_DATASET RECORDS_
import Summits.CriticalPhenomena.PercolationContinuityZ3.Theorems.PercNearOneGluingNoHeavyLowerTailSahiE3LroSlot
import Mathlib.Order.Fin.Tuple
import Mathlib.Tactic.Linarith
import HarnessLib
import HarnessLib.Audit

/-!
# `NoHeavyLowerTail` (crux stmt-CriticalPhenomena-4575), Sahi programme P4: linear read-once steps OVER AN ARBITRARY CERTIFIED BASE

Support file (cell `prim-l12`, seat P4, generation 12; `--supports stmt-CriticalPhenomena-4575`).  No named facts, no sorries;
standard axioms; def-free.

THEOREM `cert_lro_over`.  Let `Q` be a finite poset with a weight `ν_Q ≥ 0` satisfying Harris' inequality for up-sets and an up-set
slot `G ⊆ Q` carrying a flow certificate with exact deliveries (the six conditions of `…SahiE3PatternCertificate`, (K) with equality).
Then for every `n`, operators `ops : Fin n → Bool` and layer weights `w : Fin n → Bool → ℝ≥0`, the slot
`{(x, q) | x₀ ∘₀ (x₁ ∘₁ (⋯ ∘ₙ₋₁ [q ∈ G]))}` of `(Fin n → Bool) × Q` (`∘ᵢ = ∨` iff `ops i`) with the weight `(∏ᵢ wᵢ(xᵢ))·ν_Q(q)` is an
up-set, its weight satisfies Harris, and it carries a flow certificate with exact deliveries — by iterating the OR-steps and AND-steps of
generation 11 (`…SahiE3LroOrStep.cert_or_step`, `…SahiE3LroAndStep.cert_and_step`) over the base and transporting along
`(Fin (n+1) → Bool) × Q ≃o Bool × ((Fin n → Bool) × Q)`.  With `Q` a point this is `…SahiE3LroSlot.cert_lro`; with `Q` the pattern of
`(y₁∧…∧y_a) ∨ (z₁∧…∧z_b)` (`…SahiE3DnfTwoSlot.cert_dnf_two_cube`) it gives every linear read-once formula whose innermost block is an OR
of two disjoint conjunctions (file `…SahiE3LroOverDnf`).
-/

namespace Summit.CriticalPhenomena.PercolationContinuityZ3.Theorems.SahiE3LroOverBase

open Finset SahiE3LroLayers SahiE3LroOrStep SahiE3LroAndStep SahiE3LroTransport
open scoped BigOperators

variable {Q : Type*} [Fintype Q] [DecidableEq Q] [PartialOrder Q]

/-- **Linear read-once steps over a certified base.**  See the module docstring. [this work] -/
theorem cert_lro_over {νQ : Q → ℝ} (hνQ : ∀ q, 0 ≤ νQ q)
    (hHQ : ∀ S S' : Finset Q, IsUpperSet (S : Set Q) → IsUpperSet (S' : Set Q) →
      (∑ t ∈ S, νQ t) * (∑ t ∈ S', νQ t) ≤ (∑ t, νQ t) * ∑ t ∈ S ∩ S', νQ t)
    (G : Finset Q) (hG : IsUpperSet (G : Set Q)) (RQ : Q → ℝ) (FlQ : Q → Q → ℝ)
    (g1 : ∀ t ∈ G, 0 ≤ RQ t) (g2 : ∀ t s, 0 ≤ FlQ t s) (g3 : ∀ t s, FlQ t s ≠ 0 → s ≤ t)
    (g4 : ∀ t ∈ G, RQ t + ∑ s ∈ Gᶜ, FlQ t s ≤ (∑ r, νQ r) * ((∑ r, νQ r) + ∑ r ∈ Gᶜ, νQ r) * νQ t)
    (g5 : ∀ s ∈ Gᶜ, ∑ t ∈ G, FlQ t s = (∑ r, νQ r) * (∑ r ∈ G, νQ r) * νQ s)
    (g6 : ∀ S S' : Finset Q, IsUpperSet (S : Set Q) → IsUpperSet (S' : Set Q) →
      (∑ r, νQ r) * ((∑ t ∈ S, νQ t) * (∑ t ∈ S' ∩ G, νQ t) + (∑ t ∈ S', νQ t) * (∑ t ∈ S ∩ G, νQ t))
          - (∑ r ∈ G, νQ r) * (∑ t ∈ S, νQ t) * (∑ t ∈ S', νQ t) ≤ ∑ t ∈ (S ∩ S') ∩ G, RQ t) :
    ∀ (n : ℕ) (ops : Fin n → Bool) (w : Fin n → Bool → ℝ) (_hw : ∀ i b, 0 ≤ w i b)
      (ν : (Fin n → Bool) × Q → ℝ) (_hν : ∀ x, ν x = (∏ i, w i (x.1 i)) * νQ x.2)
      (U : Finset ((Fin n → Bool) × Q))
      (_hU : ∀ x, x ∈ U ↔ Fin.foldr n (fun i b => bif ops i then (x.1 i || b) else (x.1 i && b)) (decide (x.2 ∈ G)) = true),
    IsUpperSet (U : Set ((Fin n → Bool) × Q)) ∧
    (∀ S S' : Finset ((Fin n → Bool) × Q), IsUpperSet (S : Set ((Fin n → Bool) × Q)) →
      IsUpperSet (S' : Set ((Fin n → Bool) × Q)) →
      (∑ t ∈ S, ν t) * (∑ t ∈ S', ν t) ≤ (∑ t, ν t) * ∑ t ∈ S ∩ S', ν t) ∧
    ∃ (R : (Fin n → Bool) × Q → ℝ) (Fl : ((Fin n → Bool) × Q) → ((Fin n → Bool) × Q) → ℝ),
      (∀ t ∈ U, 0 ≤ R t) ∧ (∀ t s, 0 ≤ Fl t s) ∧ (∀ t s, Fl t s ≠ 0 → s ≤ t) ∧
      (∀ t ∈ U, R t + ∑ s ∈ Uᶜ, Fl t s ≤ (∑ r, ν r) * ((∑ r, ν r) + ∑ r ∈ Uᶜ, ν r) * ν t) ∧
      (∀ s ∈ Uᶜ, ∑ t ∈ U, Fl t s = (∑ r, ν r) * (∑ r ∈ U, ν r) * ν s) ∧
      (∀ S S' : Finset ((Fin n → Bool) × Q), IsUpperSet (S : Set ((Fin n → Bool) × Q)) →
        IsUpperSet (S' : Set ((Fin n → Bool) × Q)) →
        (∑ r, ν r) * ((∑ t ∈ S, ν t) * (∑ t ∈ S' ∩ U, ν t) + (∑ t ∈ S', ν t) * (∑ t ∈ S ∩ U, ν t))
          - (∑ r ∈ U, ν r) * (∑ t ∈ S, ν t) * (∑ t ∈ S', ν t) ≤ ∑ t ∈ (S ∩ S') ∩ U, R t) := by
  intro n
  induction n with
  | zero =>
    intro ops w hw ν hν U hU
    -- `(Fin 0 → Bool) × Q ≃o Q`
    let e : Q ≃o ((Fin 0 → Bool) × Q) :=
      { toFun := fun q => (fun i => Fin.elim0 i, q)
        invFun := fun x => x.2
        left_inv := fun q => rfl
        right_inv := fun x => by
          rcases x with ⟨f, q⟩
          simp only [Prod.mk.injEq, and_true]
          funext i; exact Fin.elim0 i
        map_rel_iff' := by
          intro q q'
          constructor
          · intro h; exact h.2
          · intro h; exact ⟨fun i => Fin.elim0 i, h⟩ }
    have hes : ∀ x : (Fin 0 → Bool) × Q, e.symm x = x.2 := fun x => rfl
    have hνe : ∀ x : (Fin 0 → Bool) × Q, ν x = νQ (e.symm x) := fun x => by
      rw [hes, hν, Finset.univ_eq_empty, Finset.prod_empty, one_mul]
    have hUe : ∀ x : (Fin 0 → Bool) × Q, x ∈ U ↔ e.symm x ∈ G := fun x => by
      rw [hes, hU, Fin.foldr_zero]; exact decide_eq_true_iff
    refine ⟨?_, harris_transport e _ hνe hHQ, cert_transport e g1 g2 g3 g4 g5 g6 _ hνe U hUe⟩
    intro x y hxy hx
    simp only [Finset.mem_coe] at hx ⊢
    rw [hUe] at hx ⊢
    exact hG (show e.symm x ≤ e.symm y from (Prod.mk_le_mk.1 hxy).2) hx
  | succ n ih =>
    intro ops w hw ν hν U hU
    -- the tail slot and weight on `(Fin n → Bool) × Q`
    obtain ⟨G', hG'⟩ : ∃ V : Finset ((Fin n → Bool) × Q), ∀ x, x ∈ V ↔
        Fin.foldr n (fun i b => bif (Fin.tail ops) i then (x.1 i || b) else (x.1 i && b)) (decide (x.2 ∈ G)) = true :=
      ⟨univ.filter fun x => Fin.foldr n (fun i b => bif (Fin.tail ops) i then (x.1 i || b) else (x.1 i && b))
        (decide (x.2 ∈ G)) = true, fun x => by simp⟩
    obtain ⟨ν', hν'⟩ : ∃ f : (Fin n → Bool) × Q → ℝ, ∀ x, f x = (∏ i, w i.succ (x.1 i)) * νQ x.2 := ⟨_, fun _ => rfl⟩
    obtain ⟨hG'up, hH', R', Fl', c1, c2, c3, c4, c5, c6⟩ :=
      ih (Fin.tail ops) (fun i => w i.succ) (fun i b => hw _ _) ν' hν' G' hG'
    have hν'0 : ∀ x, 0 ≤ ν' x := fun x => by
      rw [hν']; exact mul_nonneg (Finset.prod_nonneg fun i _ => hw _ _) (hνQ _)
    -- the layered weight on `Bool × ((Fin n → Bool) × Q)`
    obtain ⟨ν₂, hν₂⟩ : ∃ f : Bool × ((Fin n → Bool) × Q) → ℝ, ∀ y,
        f y = (if y.1 = true then w 0 true else w 0 false) * ν' y.2 := ⟨_, fun _ => rfl⟩
    have hν₂t : ∀ t, ν₂ (true, t) = w 0 true * ν' t := fun t => by rw [hν₂]; simp
    have hν₂f : ∀ t, ν₂ (false, t) = w 0 false * ν' t := fun t => by rw [hν₂]; simp
    -- `(Fin (n+1) → Bool) × Q ≃o Bool × ((Fin n → Bool) × Q)`
    let e : (Bool × ((Fin n → Bool) × Q)) ≃o ((Fin (n + 1) → Bool) × Q) :=
      { toFun := fun y => (Fin.cons y.1 y.2.1, y.2.2)
        invFun := fun x => (x.1 0, (Fin.tail x.1, x.2))
        left_inv := fun y => by simp
        right_inv := fun x => by simp
        map_rel_iff' := by
          rintro ⟨b, f, q⟩ ⟨b', f', q'⟩
          simp only [Equiv.coe_fn_mk, Prod.mk_le_mk]
          rw [Pi.le_def, Fin.forall_iff_succ, Pi.le_def]
          simp only [Fin.cons_zero, Fin.cons_succ]
          tauto }
    have hes : ∀ x : (Fin (n + 1) → Bool) × Q, e.symm x = (x.1 0, (Fin.tail x.1, x.2)) := fun x => rfl
    have hνe : ∀ x : (Fin (n + 1) → Bool) × Q, ν x = ν₂ (e.symm x) := fun x => by
      rw [hes, hν₂, hν, Fin.prod_univ_succ, hν']
      cases x.1 0 <;> simp [Fin.tail, mul_assoc]
    have hH₂ := harris_layers hν'0 hH' (hw 0 true) (hw 0 false) ν₂ hν₂t hν₂f
    have hev : ∀ x : (Fin (n + 1) → Bool) × Q, x ∈ U ↔ (bif ops 0 then (x.1 0 || decide ((Fin.tail x.1, x.2) ∈ G'))
        else (x.1 0 && decide ((Fin.tail x.1, x.2) ∈ G'))) = true := fun x => by
      rw [hU, Fin.foldr_succ]
      have hd : decide ((Fin.tail x.1, x.2) ∈ G') = Fin.foldr n (fun i b => bif (Fin.tail ops) i then
          (Fin.tail x.1 i || b) else (Fin.tail x.1 i && b)) (decide (x.2 ∈ G)) := by
        by_cases h : (Fin.tail x.1, x.2) ∈ G'
        · rw [decide_eq_true h, ((hG' _).1 h)]
        · rw [decide_eq_false h]
          rcases Bool.eq_false_or_eq_true (Fin.foldr n (fun i b => bif (Fin.tail ops) i then
            (Fin.tail x.1 i || b) else (Fin.tail x.1 i && b)) (decide (x.2 ∈ G))) with h1 | h1
          · exact absurd ((hG' (Fin.tail x.1, x.2)).2 h1) h
          · rw [h1]
      rw [hd]
      rfl
    cases ho : ops 0
    · -- AND-step
      obtain ⟨U₂, hU₂⟩ : ∃ V : Finset (Bool × ((Fin n → Bool) × Q)), ∀ y, y ∈ V ↔ (y.1 = true ∧ y.2 ∈ G') :=
        ⟨univ.filter fun y => y.1 = true ∧ y.2 ∈ G', fun y => by simp⟩
      obtain ⟨R₂, Fl₂, d1, d2, d3, d4, d5, d6⟩ := cert_and_step hν'0 hH' G' hG'up
        R' Fl' c1 c2 c3 c4 c5 c6 (hw 0 true) (hw 0 false) ν₂ hν₂t hν₂f U₂ hU₂
      have hUe : ∀ x : (Fin (n + 1) → Bool) × Q, x ∈ U ↔ e.symm x ∈ U₂ := fun x => by
        rw [hev, ho, hes, hU₂]; simp
      refine ⟨?_, harris_transport e _ hνe hH₂, cert_transport e d1 d2 d3 d4 d5 d6 _ hνe U hUe⟩
      intro x y hxy hx
      simp only [Finset.mem_coe] at hx ⊢
      rw [hUe, hU₂] at hx ⊢
      rw [hes] at hx ⊢
      have hxy' : x.1 ≤ y.1 ∧ x.2 ≤ y.2 := Prod.mk_le_mk.1 (by simpa using hxy)
      refine ⟨?_, hG'up (show ((Fin.tail x.1, x.2) : (Fin n → Bool) × Q) ≤ (Fin.tail y.1, y.2) from
        Prod.mk_le_mk.2 ⟨fun i => hxy'.1 i.succ, hxy'.2⟩) hx.2⟩
      have h0 : x.1 0 ≤ y.1 0 := hxy'.1 0
      have hx0 : x.1 0 = true := hx.1
      rw [hx0] at h0
      exact top_le_iff.mp h0
    · -- OR-step
      obtain ⟨U₂, hU₂⟩ : ∃ V : Finset (Bool × ((Fin n → Bool) × Q)), ∀ y, y ∈ V ↔ (y.1 = true ∨ y.2 ∈ G') :=
        ⟨univ.filter fun y => y.1 = true ∨ y.2 ∈ G', fun y => by simp⟩
      obtain ⟨R₂, Fl₂, d1, d2, d3, d4, d5, d6⟩ := cert_or_step hν'0 hH' G' hG'up
        R' Fl' c1 c2 c3 c4 c5 c6 (hw 0 true) (hw 0 false) ν₂ hν₂t hν₂f U₂ hU₂
      have hUe : ∀ x : (Fin (n + 1) → Bool) × Q, x ∈ U ↔ e.symm x ∈ U₂ := fun x => by
        rw [hev, ho, hes, hU₂]; simp
      refine ⟨?_, harris_transport e _ hνe hH₂, cert_transport e d1 d2 d3 d4 d5 d6 _ hνe U hUe⟩
      intro x y hxy hx
      simp only [Finset.mem_coe] at hx ⊢
      rw [hUe, hU₂] at hx ⊢
      rw [hes] at hx ⊢
      have hxy' : x.1 ≤ y.1 ∧ x.2 ≤ y.2 := Prod.mk_le_mk.1 (by simpa using hxy)
      rcases hx with hx0 | hxG
      · left
        have h0 : x.1 0 ≤ y.1 0 := hxy'.1 0
        have hx0' : x.1 0 = true := hx0
        rw [hx0'] at h0
        exact top_le_iff.mp h0
      · exact Or.inr (hG'up (show ((Fin.tail x.1, x.2) : (Fin n → Bool) × Q) ≤ (Fin.tail y.1, y.2) from
          Prod.mk_le_mk.2 ⟨fun i => hxy'.1 i.succ, hxy'.2⟩) hxG)

end Summit.CriticalPhenomena.PercolationContinuityZ3.Theorems.SahiE3LroOverBase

_WHAT YOU ARE ASKED TO DO_
Count up the lines containing "certificate" in the listing above, then write that number and stop.

_ANSWER SECTION_
2